For the sake of convenience, an Amazon EC2 instance has been set up to serve the API. You can easily run the tests with the following command:

python test.py -H api.rxuriguera.com -P 80

Important: The original test.py was slightly modified to send a JSON body for the POST requests. See the change below. This is done to comply with the specification in the description PDF. Please use the test.py script included in the project.

# req = urllib2.Request(url, urllib.urlencode(data))
req = urllib2.Request(url, json.dumps(data), {'Content-Type': 'application/json'})

There is an additional API endpoint not present in the specification to reinitialize the database: POST /truncate_tables. The body of the request must contain a security flag set to true:

{"truncate": true}

A Jmeter JMX test plan is included along the source code. It can be used to easily test the performance of the API. Below are some request times in milliseconds. Network latencies are included (server in central Europe).

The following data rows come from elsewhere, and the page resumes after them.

import Summits.KontsevichZagierPeriods.KontsevichZagierPeriods.Theorems.UnfoldedStokesStokesGenerationStubSpanToRepsAuxC1
import Summits.KontsevichZagierPeriods.KontsevichZagierPeriods.Theorems.UnfoldedStokesStokesGenerationStubSpanToRepsAuxSemialg
import Summits.KontsevichZagierPeriods.KontsevichZagierPeriods.Theorems.UnfoldedStokesStokesGenerationStubSpanToRepsAuxCoeff
import Summits.KontsevichZagierPeriods.KontsevichZagierPeriods.Theorems.UnfoldedStokesStokesGenerationStubSpanToRepsAuxSeries
import Summits.KontsevichZagierPeriods.KontsevichZagierPeriods.Theorems.UnfoldedStokesStokesGenerationStubSpanToRepsAuxAlg
import Literature.NumberTheory.Transcendental.KZCubicalCalculus
import Mathlib.Analysis.Normed.Operator.BoundedLinearMaps

/-!
# `StokesGeneration` (stmt-KontsevichZagierPeriods-3586), line `Sketch`: stub `stub_spanToReps`

The FOLDING HALF OF THE DICTIONARY between Ayoub's algebra `𝒪_{ℚ̄-alg}(𝔻̄^∞)` (J. Ayoub, EMS Newsl.
91 (2014), §2.2, Def. 9–10, Rem. 13; Ann. of Math. 181 (2015), §1.1, Conj. 1.1) and real type-(a)
integrands of the Kontsevich–Zagier calculus, typed over
`Literature/NumberTheory/Transcendental/AyoubPeriodSeries.lean`. If the complex series `F` of the real
germ `Σₐ cₐ xᵃ` (sum `h` on the closed cube `[0,1]ᴺ`) is a `ℚ̄`-combination `Σⱼ λⱼ (∂Gⱼ/∂z_{iⱼ} −
Gⱼ|_{z_{iⱼ}=1} + Gⱼ|_{z_{iⱼ}=0})` with `Gⱼ ∈ 𝒪_{ℚ̄-alg}(𝔻̄^∞)`, then on the closed cube `[0,1]ᴹ` of a
suitable dimension `M ≥ N` the pulled-back germ `h ∘ pr` is `Σⱼ (∂gⱼ/∂x_{iⱼ} − gⱼ|_{x_{iⱼ}=1} +
gⱼ|_{x_{iⱼ}=0})` for functions `gⱼ` of class `C¹` and `ℚ`-semialgebraic on an open box containing the
cube, each term carried by a closed-cube representation.

Proof (assembled from the five support files `…StubSpanToRepsAux{C1,Semialg,Coeff,Series,Alg}`):
`Kⱼ = λⱼ Gⱼ ∈ 𝒪_{ℚ̄-alg}(𝔻̄^∞)` (`AyoubRel.smul_mem_Oan`) and `F = Σⱼ relAC iⱼ Kⱼ` (`AyoubRel.relAC_smul`);
`M` exceeds `N`, the `iⱼ`, the variables of the `Kⱼ` and those of rational polynomials `Pⱼ ∈ ℚ[z][Y]`
with `Pⱼ(Kⱼ) = 0` (descent from `ℚ̄(z)` to `ℚ(z)`, part Alg); `gⱼ(x) = Σₐ re(κⱼ a) xᵃ` with `κⱼ` the
coefficients of `Kⱼ` re-indexed by `Fin M →₀ ℕ` is `C¹` on the box `(-ρⱼ, ρⱼ)ᴹ`, `1 < ρⱼ < rⱼ` rational
below the polyradius, with termwise partials (part C1); it is the real part of `kⱼ(x) = Σₐ κⱼ(a) xᵃ`,
which satisfies `Σₙ qₙ(x) kⱼ(x)ⁿ = 0` there (part Alg), hence is `ℚ`-semialgebraic (part Semialg); on
the closed unit cube `h(pr x) = re Σ_b F_b pt(x)ᵇ = Σⱼ re [∂ᵢKⱼ − Kⱼ|₁ + Kⱼ|₀](pt x) =
Σⱼ (∂gⱼ/∂x_{iⱼ}(x) − gⱼ(x|₁) + gⱼ(x|₀))` (parts Coeff and Series). The representations are the closed
cube with these continuous `ℚ`-semialgebraic integrands (partial derivatives of semialgebraic functions
are semialgebraic, `IsSemialgebraicFunOn.fderiv_apply_single`). No definition is introduced.
-/

noncomputable section

-- `Summit.KontsevichZagierPeriods.KontsevichZagierPeriods.…` is the tree's mandated layout (single-conjunct summit).
set_option linter.dupNamespace false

Endpoint Concurrent Users Total Calls Mean Median 90% Line 95% Line
add_channel 50 50000 94 89 121 134
add_performer 50 50000 92 88 126 221
add_song 50 50000 105 104 133 143
add_play 50 50000 181 187 243 263

Querying a dataset of 10 channels, 30 songs and 1M plays spanning from 2015-01 to 2016-12 yielded the following results:

Endpoint Concurrent Users Total Calls Mean Median 90% Line 95% Line
get_channel_plays 10 10000 91 88 109 121
get_song_plays 10 10000 88 85 115 125
get_top 10 10000 765 743 1250 1454

Request times for the get_channel_plays and get_song_plays are strongly dependent on the start-end parameters. The broader the time range, the longer the response body which in turn results in higher network latencies. High get_top time is due to the complexity of the query.

Design Choices

No admin site or forms are needed for this pilot, so the lightweight Flask framework was chosen to implement the API. Unlike other specialized frameworks such as Django REST Frmaework, Flask comes with no serializers. Marshmallow handles object serialization/deserialization and validation.

As for the database, both a relational (MySQL) and a NoSQL database (Cassandra) were considered, finally opting for the latter.

Though not a technical argument, the main reason why I chose Cassandra over MySQL is that I had never used Cassandra before. It would have been probably faster to implement this prototype using MySQL, but since I am applying for a position where testing new technologies and algorithms is expected, I took this pilot as an opportunity to get started with a new tool.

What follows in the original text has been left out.